*** Opening Exercise inputs ***

import Summits.HubbardSuperconductivity.HubbardSuperconductivity.Theorems.AnisotropyChordTransferFibre3FinX3Eval

/-!
# Route `AnisotropyChord` / H0 rotor rung: FIN per-`L` GM₃ (X5), `L = 33` — rows `N₁` / D / side-condition cell facts, part `p39`

Kernel facts (`decide +kernel`) for cert cells 98, 99 of the per-`L` grid of `L = 33`: `xbnCellAny2` (row `N₁` on XB2 point wedges recomputed in the kernel, exporting the literal brackets `nt ⊇ T⁺ − 3λ₂` and `tb ⊇ T⁺·D`), `xdCellAnyN0` (row D, reads `nt`), `sdCellAnyZN` (side condition, reads `nt`); evaluators `…FinX3Eval` / `…FinX5Eval`; constants from the compiled design probe (x3probe/x3plan, margins c ×0.985, b ×1.03, aD ×1.03); assembled in `…FinX5GM3ThirtyThree`.
Prover seat `hubbard-h0-rotor-p3` g8; helper for piece A = stmt-HubbardSuperconductivity-23918 of rung 19089 (`--supports`, helper class).
WHAT THIS IS NOT: nothing here proves superconductivity in the Hubbard model (rotor TARGET as worded stays FALSE, g15 verdict); kernel facts for the FIN certificate of ONE conditional reduction.  Tree imports only; zero data; standard axioms.
-/

set_option linter.dupNamespace false
set_option autoImplicit false

namespace Summit.HubbardSuperconductivity.HubbardSuperconductivity.Theorems.AnisotropyChord.Transfer.Fibre3

namespace FinXD

open FinXB FinCell Hole2

set_option maxHeartbeats 4000000 in
/-- row `N₁` of cell 98 of `L = 33` (`c = 3/5`), exporting `nt`, `tb`. [folklore] -/
theorem xn33_98 : xbnCellAny2 33 (49/50 : ℚ) 538350677905229 551809444852860 (3/5 : ℚ) ((1762780919541 : ℤ), (4485621868667 : ℤ)) ((1616804957139905 : ℤ), (1659923813922570 : ℤ)) = true := by decide +kernel

set_option maxHeartbeats 4000000 in
/-- row D of cell 98 of `L = 33` (`aD = 41/500`). [folklore] -/
theorem xd33_98 : xdCellAnyN0 33 (49/50 : ℚ) 538350677905229 551809444852860 (41/500 : ℚ) ((1762780919541 : ℤ), (4485621868667 : ℤ)) = true := by decide +kernel

set_option maxHeartbeats 4000000 in
/-- side condition of cell 98 of `L = 33` (`c, b = 74/100, aD`). [folklore] -/
theorem sd33_98 : sdCellAnyZN 33 (49/50 : ℚ) 100 538350677905229 551809444852860 ((3/5 : ℚ), (74 : ℕ), (41/500 : ℚ)) ((1762780919541 : ℤ), (4485621868667 : ℤ)) = true := by decide +kernel

set_option maxHeartbeats 4000000 in
/-- row `N₁` of cell 99 of `L = 33` (`c = 3/5`), exporting `nt`, `tb`. [folklore] -/
theorem xn33_99 : xbnCellAny2 33 (49/50 : ℚ) 551809444852860 565604680974183 (3/5 : ℚ) ((1968081280177 : ℤ), (4726510896470 : ℤ)) ((1657386311906051 : ℤ), (1701550657751725 : ℤ)) = true := by decide +kernel

set_option maxHeartbeats 4000000 in
/-- row D of cell 99 of `L = 33` (`aD = 41/500`). [folklore] -/
theorem xd33_99 : xdCellAnyN0 33 (49/50 : ℚ) 551809444852860 565604680974183 (41/500 : ℚ) ((1968081280177 : ℤ), (4726510896470 : ℤ)) = true := by decide +kernel

set_option maxHeartbeats 4000000 in
/-- side condition of cell 99 of `L = 33` (`c, b = 75/100, aD`). [folklore] -/
theorem sd33_99 : sdCellAnyZN 33 (49/50 : ℚ) 100 551809444852860 565604680974183 ((3/5 : ℚ), (75 : ℕ), (41/500 : ℚ)) ((1968081280177 : ℤ), (4726510896470 : ℤ)) = true := by decide +kernel

end FinXD

end Summit.HubbardSuperconductivity.HubbardSuperconductivity.Theorems.AnisotropyChord.Transfer.Fibre3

*** Closing Exercise inputs ***

→ **Exercise requirements**
Within the entries, find all lines holding "true" and copy each one.

→ **Output for this exercise**
theorem xn33_98 : xbnCellAny2 33 (49/50 : ℚ) 538350677905229 551809444852860 (3/5 : ℚ) ((1762780919541 : ℤ), (4485621868667 : ℤ)) ((1616804957139905 : ℤ), (1659923813922570 : ℤ)) = true := by decide +kernel
theorem xd33_98 : xdCellAnyN0 33 (49/50 : ℚ) 538350677905229 551809444852860 (41/500 : ℚ) ((1762780919541 : ℤ), (4485621868667 : ℤ)) = true := by decide +kernel
theorem sd33_98 : sdCellAnyZN 33 (49/50 : ℚ) 100 538350677905229 551809444852860 ((3/5 : ℚ), (74 : ℕ), (41/500 : ℚ)) ((1762780919541 : ℤ), (4485621868667 : ℤ)) = true := by decide +kernel
theorem xn33_99 : xbnCellAny2 33 (49/50 : ℚ) 551809444852860 565604680974183 (3/5 : ℚ) ((1968081280177 : ℤ), (4726510896470 : ℤ)) ((1657386311906051 : ℤ), (1701550657751725 : ℤ)) = true := by decide +kernel
theorem xd33_99 : xdCellAnyN0 33 (49/50 : ℚ) 551809444852860 565604680974183 (41/500 : ℚ) ((1968081280177 : ℤ), (4726510896470 : ℤ)) = true := by decide +kernel
theorem sd33_99 : sdCellAnyZN 33 (49/50 : ℚ) 100 551809444852860 565604680974183 ((3/5 : ℚ), (75 : ℕ), (41/500 : ℚ)) ((1968081280177 : ℤ), (4726510896470 : ℤ)) = true := by decide +kernel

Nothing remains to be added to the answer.